Open dialouge for open finance

India is well-positioned for open finance as it becomes data-rich before becoming economically rich, enabling new credit access opportunities. Though open finance is in its early stages, it is set to succeed, much like previous initiatives such as Aadhaar, UPI, and GST. Privacy, consent, custodianship of data, and value creation are key challenges. Bold conversations are necessary to overcome obstacles and drive faster progress in open finance.

AA can boost Credit and Insurance penetration

India’s formal financial services market has low penetration levels in payments, credit, and insurance. We can see some changes in the next five years, taking cue from payments. The success of payments can be attributed to UPI, which offers an open, interoperable framework for ecosystem players to develop products and experiences.
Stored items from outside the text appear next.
import Mathlib
import Literature.Probability.LatticeModels.LatticeGraph

/-!
# Sketch — first lemmas for the crux-idea cards on `NodalWardXY.PerturbedXYOrder`
(stmt-HubbardSuperconductivity-10739; crux-ideate round 1, ideator 1).

Vocabulary is literally the crux's: angles `θ : TorusSite 3 L → ℝ` on the cube `[0,2π]^Λ` with product
Lebesgue measure, directed bonds `b = (x,i)`, `∇_b θ = θ (x + eᵢ) - θ x`, current `j_b = sin ∇_b θ`,
weight `w_J = exp (J Σ_b cos ∇_b θ)`.

* `CurrentRepresentation`  — first lemma of card A (villain-unfold-dipole-rg): the abelian
  character expansion with an arbitrary COMPLEX linear current source `A : bonds → ℂ`
  (the two-current tilt enters through `∂²/∂A∂A'` / Gaussian averaging in `A`).
* `GaugeShiftIdentity`     — first lemma of card B (ward-longitudinal-gauge): the exponentiated
  lattice Ward identity: a source of pure-gauge form `A_b = J sin ∇_b c` is removed exactly by the
  shift `θ ↦ θ + c`, at the price of the local even stiffness change `J ↦ J cos ∇_b c`.
* `WardIdentity`           — its infinitesimal form `E_J[div j (x) · G] = -(1/J) E_J[∂_{θ_x} G]`.
Nothing here is proved; the defs only fix checkable signatures.
-/

open MeasureTheory
open scoped BigOperators

namespace Summit.HubbardSuperconductivity.HubbardSuperconductivity.Cruxes.PerturbedXYOrder.Sketch

open Literature.Probability.LatticeModels

/-- directed bonds `(x, i)` of the 3-torus of side `L`. -/
abbrev Bond (L : ℕ) : Type := TorusSite 3 L × Fin 3
/-- angle configurations. -/
abbrev Cfg (L : ℕ) : Type := TorusSite 3 L → ℝ

/-- the cube `[0,2π]^Λ` (verbatim the crux's `cube`). -/
def cube (L : ℕ) : Set (Cfg L) := Set.pi Set.univ (fun _ => Set.Icc (0:ℝ) (2 * Real.pi))

/-- discrete gradient along a directed bond (verbatim the argument of the crux's `cur`). -/
def grad {L : ℕ} (θ : Cfg L) (b : Bond L) : ℝ := θ (b.1 + Pi.single b.2 1) - θ b.1

/-- the rotator weight `w_J(θ) = exp (J Σ_b cos ∇_b θ)` as a complex number (verbatim the crux's `wJ`). -/
noncomputable def wJ {L : ℕ} [NeZero L] (J : ℝ) (θ : Cfg L) : ℂ :=
  ((Real.exp (J * ∑ b : Bond L, Real.cos (grad θ b)) : ℝ) : ℂ)

/-- lattice divergence (outflow minus inflow) of an integer bond field at a site. -/
def divZ {L : ℕ} (n : Bond L → ℤ) (x : TorusSite 3 L) : ℤ :=
  ∑ i : Fin 3, (n (x, i) - n (x - Pi.single i 1, i))

/-- lattice divergence of the real current `j_b = sin ∇_b θ` at a site. -/
noncomputable def divCur {L : ℕ} (θ : Cfg L) (x : TorusSite 3 L) : ℝ :=
  ∑ i : Fin 3, (Real.sin (grad θ (x, i)) - Real.sin (grad θ (x - Pi.single i 1, i)))

/-- complex single-bond Fourier–Bessel coefficient
`c_n(J,a) = (2π)⁻¹ ∫_0^{2π} exp (J cos v + a sin v) e^{-inv} dv` (for real `a`: `e^{-inα} I_n(√(J²+a²))`,
`tan α = a/J`; entire in `a`). -/
noncomputable def bondCoeff (J : ℝ) (a : ℂ) (n : ℤ) : ℂ :=
  (1 / (2 * Real.pi) : ℂ) *
    ∫ v in Set.Icc (0:ℝ) (2 * Real.pi),
      Complex.exp (((J * Real.cos v : ℝ) : ℂ) + a * ((Real.sin v : ℝ) : ℂ)) *
        Complex.exp (-(Complex.I * (n : ℂ) * ((v : ℝ) : ℂ)))

/-- **First lemma of card A (complex-source current representation).** For every complex linear
current source `A : bonds → ℂ`,
`∫_cube exp (Σ_b [J cos ∇_bθ + A_b sin ∇_bθ]) dθ = (2π)^{|Λ|} Σ_{n : bonds → ℤ, div n = 0} ∏_b c_{n_b}(J, A_b)`:
the source couples to the INTEGER CURRENT `n` only through the bond coefficients, so after
`n = curl a` (+ Poisson) it becomes a complex shift of the dual Gaussian / loop data. Exact for every
`L ≥ 2` (pure Fourier orthogonality on the torus; absolute convergence from entire bond weights). -/
def CurrentRepresentation : Prop :=
  ∀ (L : ℕ) [NeZero L], 2 ≤ L → ∀ (J : ℝ) (A : Bond L → ℂ),
    MeasureTheory.integral (volume.restrict (cube L))
        (fun θ => Complex.exp (∑ b : Bond L,
          ((((J * Real.cos (grad θ b)) : ℝ) : ℂ) + A b * ((Real.sin (grad θ b) : ℝ) : ℂ))))
      = ((2 * Real.pi : ℝ) : ℂ) ^ (Fintype.card (TorusSite 3 L)) *
        ∑' n : Bond L → ℤ, (if (∀ x, divZ n x = 0) then ∏ b : Bond L, bondCoeff J (A b) (n b) else 0)

/-- **First lemma of card B (exponentiated Ward identity / gauge shift).** For every real site field
`c` and every continuous `2π`-periodic observable `G`,
`∫_cube G(θ) exp (J Σ_b [cos ∇_b c · cos ∇_bθ + sin ∇_b c · sin ∇_bθ]) dθ = ∫_cube G(θ + c) w_J(θ) dθ`,
i.e. the linear current source `A_b = J sin ∇_b c` is pure gauge modulo the local even stiffness
change `J ↦ J cos ∇_b c = J - (∇_b(Jc))²/(2J) + …`. (Proof: `cos ∇(θ - c)` expanded, then the
translation `θ ↦ θ + c` of the torus. Both sides are entire in `c`, so for entire `G` the identity
persists for COMPLEX `c` — the contour-deformation form used by the card.) -/
def GaugeShiftIdentity : Prop :=
  ∀ (L : ℕ) [NeZero L] (J : ℝ) (c : Cfg L) (G : Cfg L → ℂ),
    Continuous G →
    (∀ (θ : Cfg L) (x : TorusSite 3 L) (k : ℤ),
        G (θ + fun y => if y = x then 2 * Real.pi * k else 0) = G θ) →
    MeasureTheory.integral (volume.restrict (cube L))
        (fun θ => G θ * Complex.exp (∑ b : Bond L,
          (((J * Real.cos (grad c b) * Real.cos (grad θ b)
              + J * Real.sin (grad c b) * Real.sin (grad θ b)) : ℝ) : ℂ)))
      = MeasureTheory.integral (volume.restrict (cube L)) (fun θ => G (θ + c) * wJ J θ)

/-- **Infinitesimal form (lattice Ward identity for the rotator current).** With
`div j (x) = Σ_i [sin ∇_{(x,i)}θ - sin ∇_{(x-eᵢ,i)}θ]` one has `∂_{θ_x}(-J Σ_b cos ∇_bθ) = -J div j (x)`,
hence for `J ≠ 0` and every periodic `C¹` observable `G` with partial derivative `dG` in the direction
`θ_x`: `∫_cube div j (x) · G · w_J = -(1/J) ∫_cube dG · w_J` — insertions of the DIVERGENCE of the
Noether current cost a factor `1/J` (or act as `∂/∂θ`); valid verbatim under any complex tilt
`G ↦ G e^{W_K}`. -/
def WardIdentity : Prop :=
  ∀ (L : ℕ) [NeZero L] (J : ℝ), J ≠ 0 → ∀ (x : TorusSite 3 L) (G dG : Cfg L → ℂ),
    Continuous G → Continuous dG →
    (∀ (θ : Cfg L) (y : TorusSite 3 L) (k : ℤ),
        G (θ + fun z => if z = y then 2 * Real.pi * k else 0) = G θ) →
    (∀ θ : Cfg L, HasDerivAt (fun t : ℝ => G (θ + fun z => if z = x then t else 0)) (dG θ) 0) →
    MeasureTheory.integral (volume.restrict (cube L))
        (fun θ => ((divCur θ x : ℝ) : ℂ) * G θ * wJ J θ)
      = -(1 / (J : ℂ)) * MeasureTheory.integral (volume.restrict (cube L)) (fun θ => dG θ * wJ J θ)

end Summit.HubbardSuperconductivity.HubbardSuperconductivity.Cruxes.PerturbedXYOrder.Sketch
/-!
# The acceptance gate `⟨e^{−ΔH}⟩ = 1` of the engine's multi-step `SU(N)` HMC is an identity of the kernel: periodic arm with its own Wilson force, open-boundary arm with any increment

HONEST FRAMING: exact (Metropolis-corrected) sampling algorithms for lattice gauge theory;
figures of merit are autocorrelation/cost numbers at stated couplings and volumes; no
continuum-physics claim.

Venture `LatticeQCDFlow` (cell pub-lqcd), topic `Exactness`, FANOUT row 21 (`su3-base`: arms `E2 = PBC-HMC` and
`OBC-HMC`, the engine `latflow.core.hmc.HMC(f, β, 'leapfrog').trajectory(τ, nstep)` on `SU(3)`; the row's acceptance item
(h) is the run check "`⟨e^{−ΔH}⟩ = 1 ± 2σ`, reversibility event, `P_acc`" over the production trajectories).  NEW WORK of the
cell over the tree (row 9's `SUNMultiStepLeapfrogHMC`: the `n`-step proposal `sunLeapfrogProposalN` = `flip ∘ (K D K)ⁿ`, an
involution preserving `Haar^{⊗links} ⊗ μ^{⊗links}` — `measurePreserving_sunLeapfrogProposalN`; `SUNLeapfrogHMCEngine`: the
engine's coordinates `sunCoordι`, kinetic term `sunKinetic` with `Z_T < ∞` (`sumMomentumWeight_sunKinetic_ne_top`),
`sunMomentumWeight` / `sunMomentumLaw`; row 21's `SUNWilsonHMCForce` (the force of record, `measurable_sunWilsonForce`) and
`OpenBoundaryWilsonAction` (`obcAction`); row 14's `GaugeFTHMCCreutz.partitionFn_prod_pos`; the Literature fact
`HMC.integral_exp_neg_deltaH` [MontvayMunster1994 §7.6 (7.238); Creutz 1988]: for every `vol`-preserving map `T` and the
`H`-Boltzmann law, `⟨e^{−(H∘T − H)}⟩ = 1`).  Row 14 typed this for FIELD-TRANSFORMED HMC on abstract rungs and U(1); the
engine's plain `SU(N)` multi-step kernel with ITS OWN momenta (`𝔰𝔲(N)` coordinates, additive Haar measure, `−tr P²`-type
kinetic term) was not instantiated.  Def-free; nothing is cited as a fact beyond the Literature import; no number.

## What is proved (`G = SU(N)`, links indexed by any finite type, `ε` real, `n` natural, `μ` any additive Haar measure on
## the coordinate space `SUNCoords N` — the engine: Lebesgue in its coordinates)

* `integrable_exp_neg_sunKinetic` — `e^{−T}` is integrable for `μ^{⊗links}` (`Z_T < ∞` restated as integrability).
* **`sun_leapfrogN_creutz`** — for ANY measurable increment `g` and ANY measurable action `S` with `e^{−S}` integrable for
  product Haar: with `Ψ = sunLeapfrogProposalN (sunCoordι N) _ ε g n` and `H(U, p) = S(U) + T(p)`,
  `∫ e^{−(H(Ψ z) − H z)} dBoltzmann_H(z) = 1` EXACTLY — whatever the step size, the number of steps and the force.
* **`boltzmann_eq_gibbs_prod_momentumLaw`** — the `H`-Boltzmann law of the extended phase space IS the product of the
  configuration target `Z_S⁻¹ e^{−S}·Haar^⊗` (`gibbsProbability`) and the engine's momentum refresh law `Z_T⁻¹e^{−T}·μ^⊗`
  (`sunMomentumLaw`): "in equilibrium, with freshly drawn momenta" — the state in which the production run evaluates (h).
* **`wilsonForce_sunLeapfrogN_creutz`** — the periodic arm AS RUN: `S = β·S_W` (`suRep N`, torus `(ℤ/L)^d`), increment
  `−(ε/2)·sunWilsonForce N β`: `⟨e^{−ΔH}⟩ = 1` for every `β, ε, n, L`.
* **`obc_sunLeapfrogN_creutz`** — the open-boundary arm: `S = β·S_OBC` (any time direction `τ`), ANY measurable increment
  (in particular the engine's weighted force): `⟨e^{−ΔH}⟩ = 1`.
So a measured `⟨e^{−ΔH}⟩ ≠ 1` beyond errors indicts the implementation (reversibility, area preservation, the energy
bookkeeping), never the step size: the identity holds for every `ε` and `n`, accurate integrator or not.
NOT CLAIMED: the size of `ΔH` or of `P_acc` (integrator accuracy — measured); `⟨ΔH⟩ ≥ 0` (the Literature's
`integral_deltaH_nonneg` applies verbatim once `ΔH` is integrable — not restated); anything in floating point; `σ` of the test.
-/

noncomputable section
Adopting a similar approach can boost credit and insurance penetration. However, it’s crucial to create value for all stakeholders, including financial institutions, users, and merchants.

Insurance penetration in India is hindered by limited access to data for individuals in the unorganized sector. The account aggregator framework (AA) offers a solution by enabling secure and efficient sharing of financial data. Some banks and financial institutions are already utilizing the AA, and its full implementation is imminent. With the AA in place, onboarding customers from the unorganized sector for insurance products will become easier. This will enhance insurance penetration across India, extending coverage to individuals in all economic sectors.

AA based product should be designed to solve user problems 

The success of UPI was due to a combination of factors, including demonetization, government support, and the COVID-19 pandemic. Besides external factors, it is important to understand the needs of users and create a product that solves their problems in a simple way. For example, PhonePe’s “Pay to Self-Account” feature is a simple and effective way to transfer money between accounts. It was created based on observation and feedback from the users.

Building businesses around universal needs like financial control, trustworthy guidance, privacy, retirement planning, and debt management is crucial. Various businesses have emerged to address these concerns, including price comparison platforms, insurance marketplaces, and wealth technology. Account Aggregator (AA) recognizes the value of personal data and leverages it to provide valuable services, like suggesting lower-interest loans and assisting with financial planning. However, it is essential to view this opportunity as a means to genuinely improve people’s lives rather than solely for commercial gain. By focusing on a broader vision and considering the roadmap ahead, profit will naturally follow, while skepticism and resistance within the ecosystem can be minimized.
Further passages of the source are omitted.